P.: ¿Qué se puede hacer para reactivar?


L.M.:
Creo que el problema es político. Es difícil que el dueño de recursos invierta en un país en el que no se sabe quién manda. Como economista, entiendo que si los políticos no cumplen su función, ningún sector va a funcionar.

P.: ¿Qué papel juega el riesgo-país?

L.M.: Influye en aquellos que no conocen en profundidad la Argentina. Es un dato muy del contexto, muy periodístico, pero a los capitales financieros extranjeros que entran y salen fácilmente les importa mucho. A un japonés o a un estadounidense les da lo mismo colocar su capital en cualquier país y se guían por datos macro. Obviamente, van a optar por aquel país en el que no haya los conflictos que hay acá. Es una influencia enorme en el terreno de lo subjetivo, que es donde se deciden las inversiones.

P.: ¿Cómo ve las medidas que lanzó Cavallo desde su llegada al Ministerio de Economía?


L.M.:
La capacidad y la creatividad de Cavallo es el único capital que le queda a este gobierno, pero el tema no pasa por ahí. Porque si el número uno no funciona como tal, no sirve. El presidente ha pulverizado éxitos como el blindaje o el megacanje, que debieran haber durado en el tiempo. El problema no es técnico. Por ejemplo, la convertibilidad fue una excelente salida para la hiperinflación, pero ya está mostrando flaquezas. Ahora necesitamos crecer, aumentar el producto bruto, si no siempre nos vamos a atrasar en términos relativos con el resto de las economías.

P.: El mercado financiero argentino está muy concentrado. ¿Se mantendrá esta tendencia?


L.M.:
Esta es la escala en la que se puede sostener y si sigue decayendo el nivel de actividad va a tener que concentrarse aun más.

P.: ¿Qué deben hacer los bancos provinciales en este contexto?


L.M.:
Incentivar el consumo interno, sostener el nivel de actividad interna. Pero cuando hay desconfianza y miedo es imposible que la gente no se guarde el dinero.

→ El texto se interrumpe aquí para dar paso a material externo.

/-!
# Grynkiewicz 2009, Theorem 4.1, §6 Subcase 4 (`|B(e)| = 2`)

[cite: Grynkiewicz2009, §6 Subcase 4 (proof of Thm 4.1, pp. 32–34)] [tag: critical-pair] [tag: inverse-theorem]

Topic `Literature/Combinatorics/Additive`.  Cell `mm-stpp` (D-0046), seat `mm-stpp-lit` (gen 25); the
port of D. J. Grynkiewicz, *A step beyond Kemperman's structure theorem*, Mathematika **55** (2009)
67–114 continued.  SUBCASE 4 of CASE I (print pp. 32–34; arXiv:0710.1041 «Case 4» pp. 27–28, which
extends `B` instead of `A` in ¶2–3 — the PRINT is followed): `e ∈ A − B` maximal with
`|B(e)| = |(e + B) ∩ A| = 2` and `A(e) + B(e)` aperiodic, under the standing data of the deep core
(`|A| ≥ |B| ≥ 4`, Claims 4, 5, 8, 10, (45)–(51)) and the printed induction hypothesis (the theorem for
the core pairs `(X, Y)` of `G` with `min(|X|, |Y|) < |B|`, or `= |B|` and `|X| + |Y| > |A| + |B|`).
`subcaseFour_false_of_terminal` carries the argument down to its last paragraph: «it follows that case
`G` finite will be complete once we complete the case with `|A| = |B| = 4` and
`c_d(A) = c_d(B) = c_d(A + B) = 2` (as then we can apply this case with `−B` and `\overline{A + B}`)»
(p. 33), the hypothesis `terminal`; `terminal_false` discharges it (p. 33 last ¶ – p. 34); and
`subcaseFour_false` is SUBCASE 4 with exactly the antecedents of the hypothesis `four` of
`StepBeyondKempermanFinite.lean`.

TOOLS (general, reusable):
* `Grynkiewicz2009.card_le_of_seventeen` — «the quasi-period from KST must be `G` … type (III) or (IV)
  with `H = G`»: for `0 ∈ A`, `⟨A⟩ = G`, `d⊆(A, QP) ≥ 2`, `d⊆(A, QAP_d) ≥ 2` (all `d ≠ 0`), `|A|, |B′| ≥ 2`,
  `|A + B′| = |A| + |B′|`, `A + B′` aperiodic: (17) for `(A, B′)` forces `|G| ≤ |A + B′| + 2` (the
  contrapositive reading of `not_seventeen_of_two_le_subsetDist`). [§6 p. 33]
* `Grynkiewicz2009.isNonExtendible_of_two_le_subsetDist` — «If the pair … is extendible, then … in view
  of KST … `d⊆(B, AP) ≤ 1`, a contradiction»: under the same data with `|A + B′| + 2 ≤ |G|`, the pair is
  non-extendible both ways (a one-sided extension is a critical pair with the same aperiodic sumset; KST
  with quasi-period `G` leaves types (II) — excluded by (50) — and (III)/(IV) — too big). [§6 p. 33 ¶3]
* `Grynkiewicz2009.card_eq_of_isGrynkiewiczDecomp` — the decomposition alternative of the theorem for a
  pair `(X, Y)` with `0 ∈ X`, `⟨X⟩ = G`, `d⊆(X, QP) ≥ 2`, `|X| ≥ 4`, `|Y| ≥ 3` has `H = G`
  (`IsGrynkiewiczDecomp.eq_top_of_not_isQuasiPeriodic`) and type (V)–(VIII): (V), (VI) are excluded by
  the sizes, (VIII) by `IsTypeVIII.subsetDist_isQuasiPeriodic_le_one_left`, and (VII) leaves exactly
  `|Y| = 3`, `|G| = |X| + 6`. [§6 p. 33: «we cannot have type (V)–(VII) … cannot have type (VIII)»]
* `Grynkiewicz2009.card_le_of_conclusion` — the two combined.

SUBCASE 4, ¶1–¶4 (`subcaseFour_false_of_terminal`, hypotheses = the antecedents of the hypothesis
`four` of `StepBeyondKempermanFinite.lean` + `terminal`):
¶1 `(A(e), B(e))` is critical with `A(e) + B(e) = e + A + B` (`eTransform_card_add_eq_and_isNonExtendible`);
`B(e) = {y, y + d}` gives `c_d(A(e)) = 2`, hence `c_d(A + B) = c_d(\overline{A + B}) ≤ 2`
(`componentCount_add_pair_zero_le`, `componentCount_compl`), and `= 2` since `c_d = 0` means `d`-periodic
((45)) and `c_d = 1` means quasi-progression ((51)); Lemma 5.9
(`componentCount_le_two_or_seventeen_of_componentCount_eq_two`) for `(−γ + \overline{A + B}, −B)` (a pair by
Proposition 2.4 `isNonExtendible_pair_neg_compl'`, Claims 9–10, (45), (46), (48); its second alternative
is excluded by (47) for `A` and (50) for `B`) gives `c_d(A), c_d(B) ≤ 2`, hence `= 2` likewise.
¶2 (61) `d⊆(A + B + {0, d}, 𝒫) ≥ 2`: a periodic `P ⊇ A + {0,d} + B` has `|P ∖ (A + B)| ≥ 3` (Claim 5),
so one more point than `A + B + {0, d}`; if `|\overline{A + B}| ≥ 5` Claim 2 (`seventeen_of_addStab_insert_ne`)
and `not_seventeen_of_two_le_subsetDist` (for `B`) contradict, and if `|\overline{A + B}| = 4` then
`P = G ∖ {pt}` is not periodic.  (The print's route via Corollary 4.2 and KST is replaced by these two
kernel facts.)
¶3 `(A + {0, d}, B)` is non-extendible (`isNonExtendible_of_two_le_subsetDist` for `B`), `A + {0, d}` is
generating and not quasi-periodic (Lemma 5.4 `not_isQuasiPeriodic_and_closure_eq_top`; the print cites
Lemma 5.3), the induction hypothesis applies to `(A + {0,d}, B)` and `card_le_of_conclusion` (for `B`)
yields `|\overline{A + B}| = 4`.
¶4 `|B| ≥ 5`: the induction hypothesis for the dual pair `(−A, −γ + \overline{A + B})` (Prop 2.4, (45),
(46), (48)) and `card_le_of_conclusion` (for `−A`; the print cites Corollary 4.3) contradict; so
`|B| = |\overline{A + B}| = 4`, and either `|A| = 4` — `terminal` for `(A, B)` — or `terminal` for
`(−B, −γ + \overline{A + B})` (sizes `4, 4`; `c_d` all `2` by `componentCount_neg/compl/vadd`; its Claim-8
datum from `card_layerWith_le_one_and_or_seventeen`, whose (17) alternative `card_le_of_seventeen` excludes).

THE TERMINAL CONFIGURATION (`terminal_false`, p. 33 last ¶ – p. 34): first «there are no unique
expression elements in `A + B`» — a unique expression element `a + b` gives the pair `(A, B ∖ b)` with
`|A + (B ∖ b)| = |A| + |B ∖ b|` and aperiodic sum ((45)), for which the theorem holds
(`conclusion_of_min_card_le_three`) and `card_le_of_conclusion` (the print's KST / Corollary 4.3 step)
is absurd; so every element of `A + B` has exactly two representations (`sum_addConvolution`).  Then the
`d`-component analysis, rendered by counting run-ends `{x : x + d ∉ ·}` and run-starts (their number is
`c_d`, `card_filter_add_notMem`, `card_filter_sub_notMem`) and representations:
`sub_mem_of_add_notMem_terminal` («`|A_i| = 2`»: no `d`-component of `A`, or of `B`, is a single point)
and `false_of_forall_sub_mem_terminal` (the final comparison of end terms).  DEVIATION (bookkeeping
only): the print argues with the components `A₁, A₂, B₁, B₂` as progressions and their end terms; here
the same end terms are handled through the run-end/run-start sets and the exact representation count
`2`, which avoids materialising the components.

WHAT THIS FILE IS NOT: no new definitions, no named facts; CASE II (infinite `G`) is elsewhere.

## References
* D. J. Grynkiewicz, *A step beyond Kemperman's structure theorem*, Mathematika 55 (2009) 67–114,
  doi:10.1112/S0025579300000966; §6 Subcase 4 pp. 32–34, Lemma 5.9 p. 20, Prop 2.4, Cor 4.3 (held
  `paper:doi-10-1112-s0025579300000966` pp. 32–34; arXiv:0710.1041 pp. 27–28, read 2026-08-29)
  [cite: Grynkiewicz2009, §6 Subcase 4].
-/

namespace Literature.Combinatorics.Additive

P.: Las tasas están altas...

L.M.: Producto de la coyuntura crítica. Con un shock de confianza las tasas bajan en una semana. El problema no es tanto la conflictividad social, sino cómo reacciona el gobierno ante la crisis, esto hace subir o bajar las tasas.

P.: ¿Por qué un banco debe pertenecer al Estado?


L.M.: A nosotros en este momento nos sirve a los intereses provinciales, a tal punto que el gobernador (Jorge Sobisch) ha soportado varios embates desde el Ministerio de Economía de la Nación para privatizarlo. Yo creo que si se privatiza va a empezar a responder a intereses que no serían los del conjunto de la sociedad. Nosotros estamos desviando el centro de la discusión: no se trata de si un banco es público o privado, sino de si es eficiente o no, y el Estado puede ser eficiente.